- Directions for this task -
Extract all lines that hold "with" from the records below.

%%

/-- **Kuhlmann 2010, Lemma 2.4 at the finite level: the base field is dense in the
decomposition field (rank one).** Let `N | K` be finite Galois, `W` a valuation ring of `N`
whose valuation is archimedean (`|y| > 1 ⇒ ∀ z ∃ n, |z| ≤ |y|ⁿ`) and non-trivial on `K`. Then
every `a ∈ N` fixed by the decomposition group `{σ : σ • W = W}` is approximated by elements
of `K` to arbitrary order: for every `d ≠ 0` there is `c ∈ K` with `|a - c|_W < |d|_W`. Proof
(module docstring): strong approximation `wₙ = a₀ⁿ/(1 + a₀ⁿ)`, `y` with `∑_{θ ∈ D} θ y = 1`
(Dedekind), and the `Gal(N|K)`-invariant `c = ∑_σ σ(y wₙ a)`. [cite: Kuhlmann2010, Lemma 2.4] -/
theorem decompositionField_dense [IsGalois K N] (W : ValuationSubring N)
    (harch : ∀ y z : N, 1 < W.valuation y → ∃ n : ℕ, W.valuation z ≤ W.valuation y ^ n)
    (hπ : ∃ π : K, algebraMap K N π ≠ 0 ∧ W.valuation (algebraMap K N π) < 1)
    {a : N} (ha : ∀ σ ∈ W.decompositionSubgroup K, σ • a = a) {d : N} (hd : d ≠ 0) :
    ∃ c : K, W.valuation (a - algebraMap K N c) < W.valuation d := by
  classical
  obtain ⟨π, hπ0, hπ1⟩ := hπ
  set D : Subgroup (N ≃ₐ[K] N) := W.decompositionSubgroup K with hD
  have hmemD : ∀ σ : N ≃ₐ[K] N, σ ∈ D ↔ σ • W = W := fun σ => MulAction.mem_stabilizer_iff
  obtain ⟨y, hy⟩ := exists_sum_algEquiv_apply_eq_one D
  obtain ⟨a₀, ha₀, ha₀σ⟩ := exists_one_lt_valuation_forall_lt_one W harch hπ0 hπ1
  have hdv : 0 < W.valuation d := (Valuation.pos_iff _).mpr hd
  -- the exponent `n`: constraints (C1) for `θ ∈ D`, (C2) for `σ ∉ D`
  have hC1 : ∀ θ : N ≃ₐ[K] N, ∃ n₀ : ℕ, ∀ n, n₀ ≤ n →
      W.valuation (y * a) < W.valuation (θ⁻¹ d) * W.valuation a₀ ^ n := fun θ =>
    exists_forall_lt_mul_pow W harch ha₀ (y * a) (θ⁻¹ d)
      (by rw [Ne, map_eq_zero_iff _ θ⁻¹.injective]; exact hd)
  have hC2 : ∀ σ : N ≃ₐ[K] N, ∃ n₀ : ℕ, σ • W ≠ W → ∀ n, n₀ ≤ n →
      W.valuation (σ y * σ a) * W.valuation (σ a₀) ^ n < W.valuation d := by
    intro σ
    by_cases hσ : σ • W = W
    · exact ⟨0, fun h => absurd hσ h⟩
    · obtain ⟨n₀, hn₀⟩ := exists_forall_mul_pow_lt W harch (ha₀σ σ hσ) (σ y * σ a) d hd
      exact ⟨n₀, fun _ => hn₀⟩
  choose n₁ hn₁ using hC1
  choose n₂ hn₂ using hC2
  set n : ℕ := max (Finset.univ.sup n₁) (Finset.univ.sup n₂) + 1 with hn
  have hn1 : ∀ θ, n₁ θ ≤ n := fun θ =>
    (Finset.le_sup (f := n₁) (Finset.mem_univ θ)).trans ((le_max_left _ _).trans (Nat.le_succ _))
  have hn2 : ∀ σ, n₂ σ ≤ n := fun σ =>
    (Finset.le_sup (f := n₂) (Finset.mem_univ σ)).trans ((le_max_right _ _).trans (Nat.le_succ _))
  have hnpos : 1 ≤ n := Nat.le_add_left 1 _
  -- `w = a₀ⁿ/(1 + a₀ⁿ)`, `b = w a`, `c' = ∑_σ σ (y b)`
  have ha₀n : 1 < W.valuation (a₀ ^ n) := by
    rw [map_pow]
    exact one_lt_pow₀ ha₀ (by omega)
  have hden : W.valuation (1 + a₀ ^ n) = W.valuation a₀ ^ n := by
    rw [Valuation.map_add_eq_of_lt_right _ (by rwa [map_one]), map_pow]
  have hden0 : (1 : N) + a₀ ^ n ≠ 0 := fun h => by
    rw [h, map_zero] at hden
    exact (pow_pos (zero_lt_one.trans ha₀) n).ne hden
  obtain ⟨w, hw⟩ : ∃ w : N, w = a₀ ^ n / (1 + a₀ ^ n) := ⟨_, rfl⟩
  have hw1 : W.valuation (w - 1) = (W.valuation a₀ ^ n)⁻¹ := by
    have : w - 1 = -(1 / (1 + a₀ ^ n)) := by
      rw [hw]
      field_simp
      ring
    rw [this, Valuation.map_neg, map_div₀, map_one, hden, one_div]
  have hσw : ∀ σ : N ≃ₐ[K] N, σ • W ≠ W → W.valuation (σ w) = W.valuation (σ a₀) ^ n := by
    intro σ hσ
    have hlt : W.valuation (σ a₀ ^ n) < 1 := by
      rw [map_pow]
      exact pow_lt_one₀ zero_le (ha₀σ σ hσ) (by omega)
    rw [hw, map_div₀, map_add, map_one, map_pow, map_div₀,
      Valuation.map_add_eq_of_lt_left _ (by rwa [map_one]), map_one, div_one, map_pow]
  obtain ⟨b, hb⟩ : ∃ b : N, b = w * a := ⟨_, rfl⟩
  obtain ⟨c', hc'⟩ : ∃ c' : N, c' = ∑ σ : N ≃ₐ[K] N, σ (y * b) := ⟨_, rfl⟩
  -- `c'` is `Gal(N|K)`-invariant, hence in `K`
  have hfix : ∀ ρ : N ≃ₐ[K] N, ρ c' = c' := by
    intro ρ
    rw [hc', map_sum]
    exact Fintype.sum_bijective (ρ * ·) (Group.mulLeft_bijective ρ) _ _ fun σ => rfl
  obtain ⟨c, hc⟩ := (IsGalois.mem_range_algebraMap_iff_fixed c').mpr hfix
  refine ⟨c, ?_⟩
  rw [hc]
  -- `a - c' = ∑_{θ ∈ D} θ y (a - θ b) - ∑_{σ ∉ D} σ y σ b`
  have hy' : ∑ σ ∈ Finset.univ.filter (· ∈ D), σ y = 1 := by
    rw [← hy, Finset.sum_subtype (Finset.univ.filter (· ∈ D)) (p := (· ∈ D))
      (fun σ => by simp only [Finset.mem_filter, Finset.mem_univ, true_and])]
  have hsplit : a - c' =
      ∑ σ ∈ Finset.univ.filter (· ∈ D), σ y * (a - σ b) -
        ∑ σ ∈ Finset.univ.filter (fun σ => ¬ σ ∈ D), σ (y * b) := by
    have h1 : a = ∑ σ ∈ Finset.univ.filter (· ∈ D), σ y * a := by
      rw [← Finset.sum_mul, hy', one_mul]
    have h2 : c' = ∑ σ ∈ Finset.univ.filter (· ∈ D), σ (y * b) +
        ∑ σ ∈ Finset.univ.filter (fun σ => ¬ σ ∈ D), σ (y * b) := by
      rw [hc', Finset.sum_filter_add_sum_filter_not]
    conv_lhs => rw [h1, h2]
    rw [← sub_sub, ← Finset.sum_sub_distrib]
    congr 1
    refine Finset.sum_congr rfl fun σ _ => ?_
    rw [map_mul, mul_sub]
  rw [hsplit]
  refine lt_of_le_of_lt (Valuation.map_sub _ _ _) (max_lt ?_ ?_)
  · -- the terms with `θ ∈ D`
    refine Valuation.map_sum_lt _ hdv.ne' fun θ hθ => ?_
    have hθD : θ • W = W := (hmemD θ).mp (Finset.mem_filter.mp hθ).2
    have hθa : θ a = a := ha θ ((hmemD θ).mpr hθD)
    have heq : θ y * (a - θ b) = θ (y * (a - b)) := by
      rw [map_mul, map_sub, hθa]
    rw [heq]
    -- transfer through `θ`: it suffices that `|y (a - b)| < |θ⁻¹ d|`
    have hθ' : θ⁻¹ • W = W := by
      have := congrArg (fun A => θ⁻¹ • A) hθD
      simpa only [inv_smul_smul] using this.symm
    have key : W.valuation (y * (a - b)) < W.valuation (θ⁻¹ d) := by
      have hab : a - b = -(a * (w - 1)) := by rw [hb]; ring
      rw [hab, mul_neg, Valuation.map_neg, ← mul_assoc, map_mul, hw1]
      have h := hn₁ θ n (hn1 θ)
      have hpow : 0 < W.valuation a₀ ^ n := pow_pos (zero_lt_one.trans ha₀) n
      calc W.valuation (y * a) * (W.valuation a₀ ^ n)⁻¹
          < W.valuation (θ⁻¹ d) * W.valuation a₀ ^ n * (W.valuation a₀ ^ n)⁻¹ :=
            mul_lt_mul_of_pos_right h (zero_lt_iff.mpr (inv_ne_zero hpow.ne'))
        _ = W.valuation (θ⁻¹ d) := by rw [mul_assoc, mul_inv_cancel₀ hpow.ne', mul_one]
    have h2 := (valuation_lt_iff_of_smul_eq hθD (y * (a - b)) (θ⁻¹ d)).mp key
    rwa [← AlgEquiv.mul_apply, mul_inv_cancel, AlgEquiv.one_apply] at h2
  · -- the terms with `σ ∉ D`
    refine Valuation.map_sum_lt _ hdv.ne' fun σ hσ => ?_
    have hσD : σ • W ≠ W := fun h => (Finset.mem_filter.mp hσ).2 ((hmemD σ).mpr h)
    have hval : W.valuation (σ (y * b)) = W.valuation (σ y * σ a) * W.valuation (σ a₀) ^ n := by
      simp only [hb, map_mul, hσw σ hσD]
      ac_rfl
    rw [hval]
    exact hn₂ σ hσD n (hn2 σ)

%%
%%

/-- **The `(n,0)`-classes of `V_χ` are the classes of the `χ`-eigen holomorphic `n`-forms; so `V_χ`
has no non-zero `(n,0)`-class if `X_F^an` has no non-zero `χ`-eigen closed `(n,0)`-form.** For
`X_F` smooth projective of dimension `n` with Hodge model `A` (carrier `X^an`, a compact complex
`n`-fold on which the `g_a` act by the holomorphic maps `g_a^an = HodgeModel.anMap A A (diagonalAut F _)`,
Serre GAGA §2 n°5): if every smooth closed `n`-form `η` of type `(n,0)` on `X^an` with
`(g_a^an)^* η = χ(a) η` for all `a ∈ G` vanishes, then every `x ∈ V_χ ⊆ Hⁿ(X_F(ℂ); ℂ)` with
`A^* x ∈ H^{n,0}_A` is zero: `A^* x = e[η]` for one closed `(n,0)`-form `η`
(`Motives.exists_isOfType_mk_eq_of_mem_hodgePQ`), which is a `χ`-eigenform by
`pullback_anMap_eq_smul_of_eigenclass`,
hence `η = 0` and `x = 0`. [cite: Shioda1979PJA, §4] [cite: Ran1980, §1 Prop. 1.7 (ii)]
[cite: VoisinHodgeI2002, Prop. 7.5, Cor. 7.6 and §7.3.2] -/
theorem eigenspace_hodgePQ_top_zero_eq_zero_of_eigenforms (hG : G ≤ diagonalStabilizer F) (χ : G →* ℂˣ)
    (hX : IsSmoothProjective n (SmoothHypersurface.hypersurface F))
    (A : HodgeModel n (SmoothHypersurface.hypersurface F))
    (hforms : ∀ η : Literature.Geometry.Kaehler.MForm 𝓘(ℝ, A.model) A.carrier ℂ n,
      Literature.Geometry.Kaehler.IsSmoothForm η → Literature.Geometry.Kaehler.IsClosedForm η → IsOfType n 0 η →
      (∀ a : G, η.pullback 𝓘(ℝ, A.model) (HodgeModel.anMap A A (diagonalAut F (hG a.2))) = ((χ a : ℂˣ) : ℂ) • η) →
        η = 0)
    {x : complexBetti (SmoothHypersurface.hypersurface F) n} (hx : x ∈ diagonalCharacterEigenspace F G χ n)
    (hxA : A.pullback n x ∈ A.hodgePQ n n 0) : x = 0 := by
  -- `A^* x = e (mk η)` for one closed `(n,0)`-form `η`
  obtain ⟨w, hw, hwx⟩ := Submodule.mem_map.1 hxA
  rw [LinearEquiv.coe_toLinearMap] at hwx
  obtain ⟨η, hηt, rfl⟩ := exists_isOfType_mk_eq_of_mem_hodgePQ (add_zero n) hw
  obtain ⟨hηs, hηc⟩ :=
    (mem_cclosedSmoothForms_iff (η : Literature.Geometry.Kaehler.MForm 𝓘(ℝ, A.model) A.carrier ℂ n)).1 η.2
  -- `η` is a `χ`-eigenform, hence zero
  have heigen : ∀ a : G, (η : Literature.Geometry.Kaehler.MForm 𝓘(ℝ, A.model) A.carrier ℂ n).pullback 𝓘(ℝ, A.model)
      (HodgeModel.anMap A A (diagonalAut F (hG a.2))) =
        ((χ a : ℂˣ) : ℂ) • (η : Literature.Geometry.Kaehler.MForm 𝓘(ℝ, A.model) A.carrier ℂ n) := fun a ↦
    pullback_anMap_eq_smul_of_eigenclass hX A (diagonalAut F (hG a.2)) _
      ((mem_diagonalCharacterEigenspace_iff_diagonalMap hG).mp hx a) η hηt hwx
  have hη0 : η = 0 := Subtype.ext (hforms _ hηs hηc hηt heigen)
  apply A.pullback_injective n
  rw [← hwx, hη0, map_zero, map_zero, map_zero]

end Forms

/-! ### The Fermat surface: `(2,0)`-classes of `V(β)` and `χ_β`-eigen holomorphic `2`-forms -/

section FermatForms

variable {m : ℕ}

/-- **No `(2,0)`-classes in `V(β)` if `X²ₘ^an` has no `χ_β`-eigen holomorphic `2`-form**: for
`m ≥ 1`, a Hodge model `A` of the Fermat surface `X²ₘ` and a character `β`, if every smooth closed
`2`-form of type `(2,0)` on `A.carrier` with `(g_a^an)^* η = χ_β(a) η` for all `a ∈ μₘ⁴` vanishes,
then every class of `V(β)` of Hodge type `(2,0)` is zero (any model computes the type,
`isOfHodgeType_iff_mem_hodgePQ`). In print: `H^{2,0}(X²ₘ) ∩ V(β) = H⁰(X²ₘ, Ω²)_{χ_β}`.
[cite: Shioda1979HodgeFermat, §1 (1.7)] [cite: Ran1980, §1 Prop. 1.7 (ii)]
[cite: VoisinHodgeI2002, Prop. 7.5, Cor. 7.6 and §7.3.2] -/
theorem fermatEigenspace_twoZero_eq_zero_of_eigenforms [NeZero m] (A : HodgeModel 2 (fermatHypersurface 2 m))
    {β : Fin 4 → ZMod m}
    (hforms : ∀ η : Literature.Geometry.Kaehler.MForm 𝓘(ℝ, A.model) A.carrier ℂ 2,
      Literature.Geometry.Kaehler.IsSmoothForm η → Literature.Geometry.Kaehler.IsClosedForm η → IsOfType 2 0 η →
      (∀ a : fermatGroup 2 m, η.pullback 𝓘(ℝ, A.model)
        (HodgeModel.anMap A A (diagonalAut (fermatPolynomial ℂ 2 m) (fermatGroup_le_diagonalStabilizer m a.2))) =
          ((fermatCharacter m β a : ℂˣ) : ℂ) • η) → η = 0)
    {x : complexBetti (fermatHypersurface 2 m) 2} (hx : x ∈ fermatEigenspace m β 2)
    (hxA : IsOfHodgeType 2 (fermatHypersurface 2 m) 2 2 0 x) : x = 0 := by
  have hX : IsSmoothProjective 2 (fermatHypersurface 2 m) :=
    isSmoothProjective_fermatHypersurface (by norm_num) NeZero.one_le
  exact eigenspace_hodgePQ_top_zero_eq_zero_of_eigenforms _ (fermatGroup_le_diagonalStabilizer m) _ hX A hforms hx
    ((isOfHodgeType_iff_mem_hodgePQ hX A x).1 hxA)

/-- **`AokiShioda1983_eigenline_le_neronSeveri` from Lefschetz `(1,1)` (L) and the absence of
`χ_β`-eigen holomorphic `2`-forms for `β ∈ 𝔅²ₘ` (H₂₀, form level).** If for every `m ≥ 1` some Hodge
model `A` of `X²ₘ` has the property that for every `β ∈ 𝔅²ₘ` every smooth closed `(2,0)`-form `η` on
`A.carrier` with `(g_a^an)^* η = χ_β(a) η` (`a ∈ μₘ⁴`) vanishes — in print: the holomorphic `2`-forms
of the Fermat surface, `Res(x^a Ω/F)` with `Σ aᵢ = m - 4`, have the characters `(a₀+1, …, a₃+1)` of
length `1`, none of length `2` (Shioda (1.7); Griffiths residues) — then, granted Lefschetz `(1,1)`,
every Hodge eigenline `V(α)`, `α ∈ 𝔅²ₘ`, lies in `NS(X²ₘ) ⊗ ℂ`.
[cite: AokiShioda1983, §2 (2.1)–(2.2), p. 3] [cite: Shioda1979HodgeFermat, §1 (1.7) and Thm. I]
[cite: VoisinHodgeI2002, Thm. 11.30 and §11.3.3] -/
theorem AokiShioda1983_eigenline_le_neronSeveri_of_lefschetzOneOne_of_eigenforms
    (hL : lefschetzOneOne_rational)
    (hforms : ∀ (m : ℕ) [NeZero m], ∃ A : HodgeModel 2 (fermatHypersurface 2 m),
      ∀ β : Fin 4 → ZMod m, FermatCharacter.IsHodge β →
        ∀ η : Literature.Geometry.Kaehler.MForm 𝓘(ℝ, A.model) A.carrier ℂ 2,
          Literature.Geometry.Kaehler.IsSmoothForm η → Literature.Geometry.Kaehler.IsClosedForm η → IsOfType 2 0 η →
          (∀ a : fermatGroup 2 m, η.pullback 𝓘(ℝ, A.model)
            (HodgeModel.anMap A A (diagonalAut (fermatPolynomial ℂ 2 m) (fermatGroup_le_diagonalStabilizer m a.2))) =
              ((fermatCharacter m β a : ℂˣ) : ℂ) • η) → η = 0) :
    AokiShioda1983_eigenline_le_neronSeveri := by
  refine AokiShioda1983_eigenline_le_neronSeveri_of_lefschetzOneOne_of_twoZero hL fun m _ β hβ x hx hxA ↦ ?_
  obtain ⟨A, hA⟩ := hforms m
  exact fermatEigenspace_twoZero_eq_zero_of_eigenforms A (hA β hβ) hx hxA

%%

- Reply -
of `K` to arbitrary order: for every `d ≠ 0` there is `c ∈ K` with `|a - c|_W < |d|_W`. Proof
(module docstring): strong approximation `wₙ = a₀ⁿ/(1 + a₀ⁿ)`, `y` with `∑_{θ ∈ D} θ y = 1`
  set D : Subgroup (N ≃ₐ[K] N) := W.decompositionSubgroup K with hD
  set n : ℕ := max (Finset.univ.sup n₁) (Finset.univ.sup n₂) + 1 with hn
  · -- the terms with `θ ∈ D`
  · -- the terms with `σ ∉ D`
`X_F` smooth projective of dimension `n` with Hodge model `A` (carrier `X^an`, a compact complex
Serre GAGA §2 n°5): if every smooth closed `n`-form `η` of type `(n,0)` on `X^an` with
`(g_a^an)^* η = χ(a) η` for all `a ∈ G` vanishes, then every `x ∈ V_χ ⊆ Hⁿ(X_F(ℂ); ℂ)` with
`2`-form of type `(2,0)` on `A.carrier` with `(g_a^an)^* η = χ_β(a) η` for all `a ∈ μₘ⁴` vanishes,
`A.carrier` with `(g_a^an)^* η = χ_β(a) η` (`a ∈ μₘ⁴`) vanishes — in print: the holomorphic `2`-forms
of the Fermat surface, `Res(x^a Ω/F)` with `Σ aᵢ = m - 4`, have the characters `(a₀+1, …, a₃+1)` of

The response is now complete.